Problem:
Your answer should hold exactly the lines from the line containing "end Literature.AlgebraicGeometry.ShimuraVarieties" through the end of the entries that follow.

Records shown:
import Literature.AlgebraicGeometry.ShimuraVarieties.UnitaryBallPoincareImmersion
import HarnessLib

/-!
# Poincaré series on `𝔹²` are holomorphic automorphic forms — lattice-sum form

Companion of `UnitaryBallPoincareImmersion.lean` / `UnitaryBallPoincareSeparationOfLatticeSum.lean`. Let
`ρ : Γ → U(2,1)` act on the ball `𝔹² ⊂ ℂ²` (the tree's `BallModel.Ball`, canonical automorphy factor
`J(g, z) = BallForms.canonicalFactor g z`, cocycle `BallForms.canonicalCocycle ℂ k : (g, z) ↦ J(g,z)ᵏ • ·`).
For a function `φ` on the ball the Poincaré series of weight `k` is written, as in the sibling files,
literally `P_k φ = fun z ↦ ∑' γ, J(ρ γ, z)ᵏ φ(ρ γ • z)`. We PROVE:

* `poincareSeries_mem_factorForms_of_latticeSum` — **automorphy** (no convergence needed: Lean's `∑'`
  is reindexing-invariant): `P_k φ ∈ factorForms ρ(Γ) (canonicalCocycle ℂ k)`, i.e.
  `P_k φ (z) = J(δ, z)ᵏ · P_k φ (δ z)` for `δ ∈ ρ(Γ)` — the cocycle identity
  `J(γ δ, z) = J(δ, z) J(γ, δ z)` (`BallForms.canonicalFactor_mul`) and the reindexing `γ ↦ γ γ₀`;
* `poincareSeries_mem_holomorphic_of_latticeSum` — **holomorphy**: if the lattice sums
  `∑_γ ‖(ρ γ)₂₂‖⁻ⁿ` (`n ≥ 6`) converge, `k ≥ 2`, and `φ` is holomorphic with `|φ| ≤ B`, `‖Dφ̃‖ ≤ B'` on the
  ball, then `P_k φ ∈ BallForms.holomorphic ℂ` (termwise differentiability at every point of the ball is the
  tree's `BallPoincare.hasFDerivAt_extend_poincareSeries`);
* `poincareSeries_mem_holFactorForms_of_latticeSum` — hence `P_k φ ∈ holFactorForms ρ(Γ) (canonicalCocycle ℂ k)`,
  and the subgroup form `poincareSeries_mem_holFactorForms_of_latticeSum_subgroup` for `Δ ≤ U(2,1)`,
  `ρ := Δ.subtype` (membership in `holFactorForms Δ (canonicalCocycle ℂ k)`, spelt with `(γ : U21)`).

These are Shafarevich's "the Poincaré series are automorphic forms of weight `k`" (*Basic Algebraic
Geometry 2*, Ch. IX §3.1, after the Proposition) with the discreteness input in LATTICE-SUM form
(hypothesis `hS`; it is `BallPoincare.summable_inv_norm_22_pow` of `UnitaryBallPoincareSeries.lean` for every
`ρ` with finite corner sets, in particular for properly discontinuous subgroups,
`BallModel.finite_setOf_norm_22_subtype_le`), so that this file imports only `UnitaryBallPoincareImmersion`.

References: I. R. Shafarevich, *Basic Algebraic Geometry 2* (Springer 1994), Book 3, Ch. IX §3.1
(Proposition and the paragraph following it), §3.2; A. Borel, *Automorphic forms on `SL₂(ℝ)`* (1997),
§5.14 (the cocycle dictionary). Everything here is PROVED; theorems only.

## Provenance

pub-hodgecm2 cell (COR-CM), LIT-FANOUT row D4 (b1) in lattice-sum form (the `_of_latticeSum` family written
as insurance for the h₁ junction `compactBallQuotient_projectiveEmbedding_holds`); the corner-finiteness
form of the same statements is the cell's `UnitaryBallPoincareForms.lean`.
-/

set_option autoImplicit false

noncomputable section

open Matrix Set Filter Topology
open Literature.Geometry.ComplexHyperbolic
open Literature.Geometry.ComplexHyperbolic.BallModel
open Literature.NumberTheory.Automorphic.AutomorphyFactor

namespace Literature.AlgebraicGeometry.ShimuraVarieties

namespace BallPoincare

open BallForms

section Forms

variable {G : Type*} [Group G] (ρ : G →* U21)

/-- **Automorphy of the Poincaré series** (any weight `k`, any `φ`; `∑'` is invariant under the
reindexing `γ ↦ γ γ₀`): `P_k φ (z) = J(ρ γ₀, z)ᵏ · P_k φ (ρ γ₀ z)`, i.e. `P_k φ` is a `ρ(Γ)`-automorphic
function for the canonical cocycle of weight `k`. [cite: Shafarevich1994, Ch. IX §3.1 (after the Proposition)] -/
theorem poincareSeries_mem_factorForms_of_latticeSum (k : ℕ) (φ : Ball → ℂ) :
    (fun z ↦ ∑' γ : G, canonicalFactor (ρ γ) z ^ k * φ (ρ γ • z)) ∈
      factorForms ρ.range (canonicalCocycle ℂ k) := by
  rw [canonicalCocycle, mem_factorForms_scalarCocycle_iff]
  rintro _ ⟨γ₀, rfl⟩ z
  simp only [smul_eq_mul]
  rw [← tsum_mul_left, ← (Equiv.mulRight γ₀).tsum_eq fun γ ↦
    canonicalFactor (ρ γ) z ^ k * φ (ρ γ • z)]
  refine tsum_congr fun γ ↦ ?_
  simp only [Equiv.coe_mulRight, map_mul, mul_smul, canonicalFactor_mul, mul_pow]
  ring

/-- **Holomorphy of the Poincaré series** of weight `k ≥ 2` built on a bounded holomorphic `φ` with
bounded derivative, under convergence of the lattice sums `∑_γ ‖(ρ γ)₂₂‖⁻ⁿ` (`n ≥ 6`): the zero extension
is complex differentiable at every point of the ball (termwise differentiation,
`hasFDerivAt_extend_poincareSeries`). [cite: Shafarevich1994, Ch. IX §3.1, Proposition] -/
theorem poincareSeries_mem_holomorphic_of_latticeSum
    (hS : ∀ n : ℕ, 6 ≤ n → Summable fun γ : G ↦ (‖mat (ρ γ) 2 2‖ ^ n)⁻¹)
    {k : ℕ} (hk : 2 ≤ k) {φ : Ball → ℂ} (hφh : φ ∈ holomorphic ℂ) {B B' : ℝ}
    (hφ : ∀ z, ‖φ z‖ ≤ B) (hφ' : ∀ z : Ball, ‖fderiv ℂ (extend ℂ φ) z.1‖ ≤ B') :
    (fun z ↦ ∑' γ : G, canonicalFactor (ρ γ) z ^ k * φ (ρ γ • z)) ∈ holomorphic ℂ := by
  rw [mem_holomorphic_iff]
  intro y hy
  exact (hasFDerivAt_extend_poincareSeries ρ hS hk hφh hφ hφ' ⟨y, hy⟩).differentiableAt
    |>.differentiableWithinAt

/-- **Poincaré series are holomorphic automorphic forms** of weight `k ≥ 2` for the canonical cocycle
(`holFactorForms ρ(Γ) (canonicalCocycle ℂ k)`), for bounded holomorphic `φ` with bounded derivative, under
convergence of the lattice sums. [cite: Shafarevich1994, Ch. IX §3.1, Proposition] -/
theorem poincareSeries_mem_holFactorForms_of_latticeSum
    (hS : ∀ n : ℕ, 6 ≤ n → Summable fun γ : G ↦ (‖mat (ρ γ) 2 2‖ ^ n)⁻¹)
    {k : ℕ} (hk : 2 ≤ k) {φ : Ball → ℂ} (hφh : φ ∈ holomorphic ℂ) {B B' : ℝ}
    (hφ : ∀ z, ‖φ z‖ ≤ B) (hφ' : ∀ z : Ball, ‖fderiv ℂ (extend ℂ φ) z.1‖ ≤ B') :
    (fun z ↦ ∑' γ : G, canonicalFactor (ρ γ) z ^ k * φ (ρ γ • z)) ∈
      holFactorForms ρ.range (canonicalCocycle ℂ k) :=
  mem_holFactorForms_iff.2 ⟨poincareSeries_mem_factorForms_of_latticeSum ρ k φ,
    poincareSeries_mem_holomorphic_of_latticeSum ρ hS hk hφh hφ hφ'⟩

end Forms

/-! ### The subgroup form -/

section Subgroup

variable (Δ : Subgroup U21)

/-- **Poincaré series of a subgroup `Δ ≤ U(2,1)` are holomorphic automorphic forms for `Δ`**
(`holFactorForms Δ (canonicalCocycle ℂ k)`, weight `k ≥ 2`, bounded holomorphic `φ` with bounded
derivative, convergent lattice sums `∑_δ ‖δ₂₂‖⁻ⁿ`, `n ≥ 6`) — the `ρ := Δ.subtype` instance
(`Δ.subtype.range = Δ`). [cite: Shafarevich1994, Ch. IX §3.1, Proposition] -/
theorem poincareSeries_mem_holFactorForms_of_latticeSum_subgroup
    (hS : ∀ n : ℕ, 6 ≤ n → Summable fun γ : Δ ↦ (‖mat (γ : U21) 2 2‖ ^ n)⁻¹)
    {k : ℕ} (hk : 2 ≤ k) {φ : Ball → ℂ} (hφh : φ ∈ holomorphic ℂ) {B B' : ℝ}
    (hφ : ∀ z, ‖φ z‖ ≤ B) (hφ' : ∀ z : Ball, ‖fderiv ℂ (extend ℂ φ) z.1‖ ≤ B') :
    (fun z ↦ ∑' γ : Δ, canonicalFactor (γ : U21) z ^ k * φ ((γ : U21) • z)) ∈
      holFactorForms Δ (canonicalCocycle ℂ k) := by
  have h := poincareSeries_mem_holFactorForms_of_latticeSum Δ.subtype hS hk hφh hφ hφ'
  rwa [Subgroup.range_subtype] at h

end Subgroup

end BallPoincare

end Literature.AlgebraicGeometry.ShimuraVarieties

end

Response area:
end Literature.AlgebraicGeometry.ShimuraVarieties

end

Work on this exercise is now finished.